## How to generate random numbers in R

This post deals with how to generate random numbers in R. It is good to know how to generate random numbers with a particular language or software package for at least one of the following three reasons:

- You want to test something that depends on a particular distribution.
- You’re running a stochastic process of some kind (Branching process, random walk etc) and you need random numbers for deciding whether an event occurs.
- You forgot to pick your lottery numbers this week.

Let’s step through doing each of these with R. Over time I will write this post out again for C++, Java, Python, and Ruby. This post is just a memory aid that I can use later on and is not meant as anything more rigorous than that. As such it is a living document, I will mutate this post in place as and when I need to. Memory aids are useful for when you haven’t used a particular programming language or software package for a while. Who knows, it might save me a couple of searches with DuckDuckGo.

## How to generate random numbers in R from a particular distribution

Ideally there would be one central random number generating function and you would pass it the distribution you need along with your parameters. R appears to have separate functions for each distribution, which is a bit annoying, but at least they are (fairly) sensibly named. Here’s a table:

Distribution you need values from | Sample R command |
---|---|

Normal | `rnorm()` |

Uniform | `runif()` |

Exponential | `rexp()` |

Poisson | `rpois()` |

Negative Binomial | `rnbinom()` |

Note that for each distribution `dist`

, the name of that function that generates random numbers from `dist`

is `rdist`

. There are also functions `ddist`

, `pdist`

, and `qdist`

. `ddist`

will return the height of the pdf, `pdist`

will return the cdf, and `qdist`

will give the inverse cdf (the quantiles).

It’s annoying that there is no clear way that the names of the distributions become the stem at the heart of those d-, p-, q-, and r- functions. Is it the first four letters? No, it’s the first three letters for the exponential distribution and (not the first) five letters for the negative binomial distribution. (And the *whole* name when you start looking at things like the Weibull distribution.) Obviously you learn the names after you use them for a while. And to repeat, it is also strange that you can’t pass the name of a distribution (or your own pdf) to a more generic function. Mind you, such generic functions would have to handle the gamut of idiosyncrasies of different probability distributions. Maybe it is better this way.

I will add more distributions later. It will also be useful to work out how to generate samples from my own pdfs. I will add instructions for this later. There are also tests to checking hypotheses that data follow a particular distribution and I will add instructions for this in another post.

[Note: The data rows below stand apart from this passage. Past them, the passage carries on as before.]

/-- `[T]^i · V` is stable under every additive map commuting with the scalars of `A_{m,k}` (e.g. the Galois action).
[cite: Howard2004HeegnerKolyvagin, Def. 1.1.3 (arXiv p. 5 L93–99)] -/
theorem map_mem_ideal_span_mk_X_pow_smul_top (i : ℕ) (f : V →+ V)
    (hf : ∀ (c : EisensteinCoeff p m k) (y : V), f (c • y) = c • f y) {x : V}
    (hx : x ∈ (Ideal.span {(Ideal.Quotient.mk _ PowerSeries.X : EisensteinCoeff p m k) ^ i} • (⊤ : Submodule (EisensteinCoeff p m k) V))) :
    f x ∈ (Ideal.span {(Ideal.Quotient.mk _ PowerSeries.X : EisensteinCoeff p m k) ^ i} • (⊤ : Submodule (EisensteinCoeff p m k) V)) := by
  obtain ⟨y, rfl⟩ := (mem_ideal_span_mk_X_pow_smul_top_iff i x).mp hx
  exact (mem_ideal_span_mk_X_pow_smul_top_iff i _).mpr ⟨f y, (hf _ y).symm⟩

/-- The subgroup `[T]^i · V + F` is stable under the scalars of `A_{m,k}` when `F` is.
[cite: Howard2004HeegnerKolyvagin, §3.1 (arXiv p. 15: Fil_v T ⊗ S_𝔮 is an S_𝔮-submodule)] -/
theorem smul_mem_sup_of_smul_mem (i : ℕ) {F : AddSubgroup V}
    (hF : ∀ (c : EisensteinCoeff p m k) (y : V), y ∈ F → c • y ∈ F) (c : EisensteinCoeff p m k) {x : V}
    (hx : x ∈ (Ideal.span {(Ideal.Quotient.mk _ PowerSeries.X : EisensteinCoeff p m k) ^ i} •
      (⊤ : Submodule (EisensteinCoeff p m k) V)).toAddSubgroup ⊔ F) :
    c • x ∈ (Ideal.span {(Ideal.Quotient.mk _ PowerSeries.X : EisensteinCoeff p m k) ^ i} •
      (⊤ : Submodule (EisensteinCoeff p m k) V)).toAddSubgroup ⊔ F := by
  obtain ⟨y, hy, z, hz, rfl⟩ := AddSubgroup.mem_sup.mp hx
  rw [smul_add]
  exact AddSubgroup.mem_sup.mpr ⟨c • y, (Submodule.mem_toAddSubgroup _).mpr (Submodule.smul_mem _ c hy), c • z,
    hF c z hz, rfl⟩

## Generating random numbers for change of state

Often this is simply a case of generating uniform random numbers in [0,1]. You can use `runif(1)`

because 0.0 and 1.0 are the default values for `min`

and `max`

for `runif`

. The seed changes each time you start R. If you need to use the same seed to repeat previous work, you can use the `set.seed`

function before using `runic`

. Check out the R man page for Random Number Generation for more detail. This always feels like something that I should know more thoroughly, yet every time I come to random number generation I skim the literature to convince myself it works and then I leave it at that. Generally I tend to stick to the state of the art in what happens to ‘just work’ and then hammer that.

I’ll add other techniques that use other distributions later. I think particularly of the negative binomial distribution but I want to write a separate post about that a later date. When I write that post I’ll add the relevant R code to this post (and the Java to the Java post, and so on).

## Generating your lottery numbers

The lottery is a mug’s game, but you definitely won’t win if you never play. (Technically if you don’t play you can’t lose, and lotteries set you up to lose: the clue is in the name.) Nevertheless, for special occasions when you might want to quickly generate lottery numbers, or N integers in some other range, you should use `sample(6,1:49)`

for your lucky ticket, or `sample(numSamples,low:high)`

for the more general case.

## Other notes

It also goes without saying that it’s a great idea to use the amazing help in R.